Enter: the overnight oats. There are all sorts of different ways to fix overnight oats, but this way is our current favorite. Peanut butter and chocolate. Delicious, classic combo. These taste like eating a bowl of Reese’s Puffs…except healthy, and with a boost of energy. Overnight oats are the perfect solution for a breakfast-loving hubby and a sleep deprived wife. I just fix it up the night before, put it in the refrigerator, and he takes a jar with him to work. On busy mornings, Zemirah and I will share a jar, too, and she just gobbles it up! So quick, easy, and darn delicious.

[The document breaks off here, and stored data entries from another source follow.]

/-- **Strong approximation for `GL₂` over `ℚ`, finite-adelic form** (Bump (1997), Thm. 3.3.1;
Gelbart (1975), (3.1)): if `U ≤ GL₂(𝔸_ℚ^∞)` is an open subgroup containing the diagonal ideles
`diag(u, 1)`, `u ∈ Ẑˣ` (so that `det U ⊇ Ẑˣ`), then `GL₂(𝔸_ℚ^∞) = GL₂(ℚ) · U`: every `g` is
`γ k` with `γ ∈ GL₂(ℚ)` (diagonally embedded) and `k ∈ U`. Proof: `det g = r⁻¹ w` with `r ∈ ℚ_{>0}`,
`w ∈ Ẑˣ` (`Rat.FiniteAdeleRing.exists_pos_valued_algebraMap_mul_eq_one`); `diag(r⁻¹,1)⁻¹ g diag(w,1)⁻¹`
has determinant `1` and strong approximation for `SL₂`
(`exists_specialLinearGroup_map_mul_eq`) applies to the open subgroup `SL₂(𝔸_ℚ^∞) ∩ U`.
[cite: Bump1997, Thm. 3.3.1] [cite: Gelbart1975, (3.1)] -/
theorem Rat.exists_generalLinearGroup_map_mul_eq
    (U : Subgroup (GL (Fin 2) (FiniteAdeleRing (𝓞 ℚ) ℚ)))
    (hU : IsOpen (U : Set (GL (Fin 2) (FiniteAdeleRing (𝓞 ℚ) ℚ))))
    (hdiag : ∀ u : (FiniteAdeleRing (𝓞 ℚ) ℚ)ˣ,
      (∀ v, Valued.v ((u : FiniteAdeleRing (𝓞 ℚ) ℚ) v) = 1) →
        glDiagonal 2 (FiniteAdeleRing (𝓞 ℚ) ℚ) ![u, 1] ∈ U)
    (g : GL (Fin 2) (FiniteAdeleRing (𝓞 ℚ) ℚ)) :
    ∃ (γ : GL (Fin 2) ℚ) (k : GL (Fin 2) (FiniteAdeleRing (𝓞 ℚ) ℚ)), k ∈ U ∧
      Matrix.GeneralLinearGroup.map (algebraMap ℚ (FiniteAdeleRing (𝓞 ℚ) ℚ)) γ * k = g := by
  set φ : ℚ →+* FiniteAdeleRing (𝓞 ℚ) ℚ := algebraMap ℚ (FiniteAdeleRing (𝓞 ℚ) ℚ) with hφ
  obtain ⟨r, hr, hru⟩ :=
    Rat.FiniteAdeleRing.exists_pos_valued_algebraMap_mul_eq_one (Matrix.GeneralLinearGroup.det g)
  set rU : ℚˣ := Units.mk0 r hr.ne' with hrU
  -- `w = r det g ∈ Ẑˣ`
  set w : (FiniteAdeleRing (𝓞 ℚ) ℚ)ˣ :=
    Units.map (φ : ℚ →* FiniteAdeleRing (𝓞 ℚ) ℚ) rU * Matrix.GeneralLinearGroup.det g with hw
  have hw1 : ∀ v, Valued.v ((w : FiniteAdeleRing (𝓞 ℚ) ℚ) v) = 1 := fun v => by
    rw [hw, Units.val_mul, Units.coe_map]
    exact hru v
  set k₀ : GL (Fin 2) (FiniteAdeleRing (𝓞 ℚ) ℚ) := glDiagonal 2 (FiniteAdeleRing (𝓞 ℚ) ℚ) ![w, 1]
    with hk₀
  have hk₀U : k₀ ∈ U := hdiag w hw1
  set γ₀ : GL (Fin 2) ℚ := glDiagonal 2 ℚ ![rU⁻¹, 1] with hγ₀
  set g' : GL (Fin 2) (FiniteAdeleRing (𝓞 ℚ) ℚ) :=
    (Matrix.GeneralLinearGroup.map φ γ₀)⁻¹ * g * k₀⁻¹ with hg'
  -- `det g' = 1`
  have hdet₀ : Matrix.GeneralLinearGroup.det (Matrix.GeneralLinearGroup.map φ γ₀) =
      (Units.map (φ : ℚ →* FiniteAdeleRing (𝓞 ℚ) ℚ) rU)⁻¹ := by
    rw [hγ₀, map_glDiagonal, det_glDiagonal_eq_prod, Fin.prod_univ_two]
    simp
  have hdetk : Matrix.GeneralLinearGroup.det k₀ = w := by
    rw [hk₀, det_glDiagonal_eq_prod, Fin.prod_univ_two]
    simp
  have hdet : Matrix.GeneralLinearGroup.det g' = 1 := by
    rw [hg', map_mul, map_mul, map_inv, map_inv, hdet₀, hdetk, inv_inv, hw]
    rw [_root_.mul_inv_rev, ← mul_assoc, mul_assoc (Units.map _ rU), mul_inv_cancel, mul_one,
      mul_inv_cancel]
  -- `g'` comes from `SL₂`
  obtain ⟨s, hs⟩ : g' ∈ Set.range (toGL : SL(2, FiniteAdeleRing (𝓞 ℚ) ℚ) →
      GL (Fin 2) (FiniteAdeleRing (𝓞 ℚ) ℚ)) := by
    rw [range_toGL]
    exact hdet
  -- strong approximation for `SL₂` with the open subgroup `SL₂ ∩ U`
  have hU' : IsOpen ((U.comap (toGL : SL(2, FiniteAdeleRing (𝓞 ℚ) ℚ) →*
      GL (Fin 2) (FiniteAdeleRing (𝓞 ℚ) ℚ))) : Set SL(2, FiniteAdeleRing (𝓞 ℚ) ℚ)) :=
    hU.preimage continuous_toGL
  obtain ⟨γ₁, u₁, hu₁, hsu⟩ := exists_specialLinearGroup_map_mul_eq (𝓞 ℚ) ℚ _ hU' s
  refine ⟨γ₀ * toGL γ₁, toGL u₁ * k₀, U.mul_mem hu₁ hk₀U, ?_⟩
  have hg : g = Matrix.GeneralLinearGroup.map φ γ₀ * g' * k₀ := by
    rw [hg']
    group
  rw [hg, ← hs, ← hsu, map_mul, map_mul, toGL_map]
  simp only [mul_assoc]
  rfl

Peanut Butter and Chocolate Overnight Oats

This recipe is for a single serving of oats. I typically make about five servings to last throughout the week, so gather up as many jars as you need for the servings you will be making.

Materials Needed:

  • Half pint mason jars
  • Spoon
  • Measuring cup
  • Measuring spoons


  • 1/2 cup of old-fashioned oats (quick oats will get mushy)
  • 1/2 cup of almond milk
  • 1 tablespoon of chia seeds
  • 1 tablespoon of 100% cocoa powder
  • 2 tablespoons of smooth peanut butter (with no added sugar)
  • 1/2 tablespoon of raw honey (or maple syrup if you follow a vegan diet)
  • Optional toppings:
    • a dollop of peanut butter
    • a drizzle of honey
    • chopped almonds and/or walnuts
    • sliced bananas


  • Put oats into mason jar
  • Pour milk over oats
  • Put the other ingredients (except toppings) into jar
  • Stir everything until well combined
  • Refrigerate overnight
  • Top with desired toppings
  • Enjoy cold or microwave and enjoy warm!


I hope you all enjoy these oats as much as my family does; let me know if you try them. Have a blessed week, and enjoy your pinch of crazy!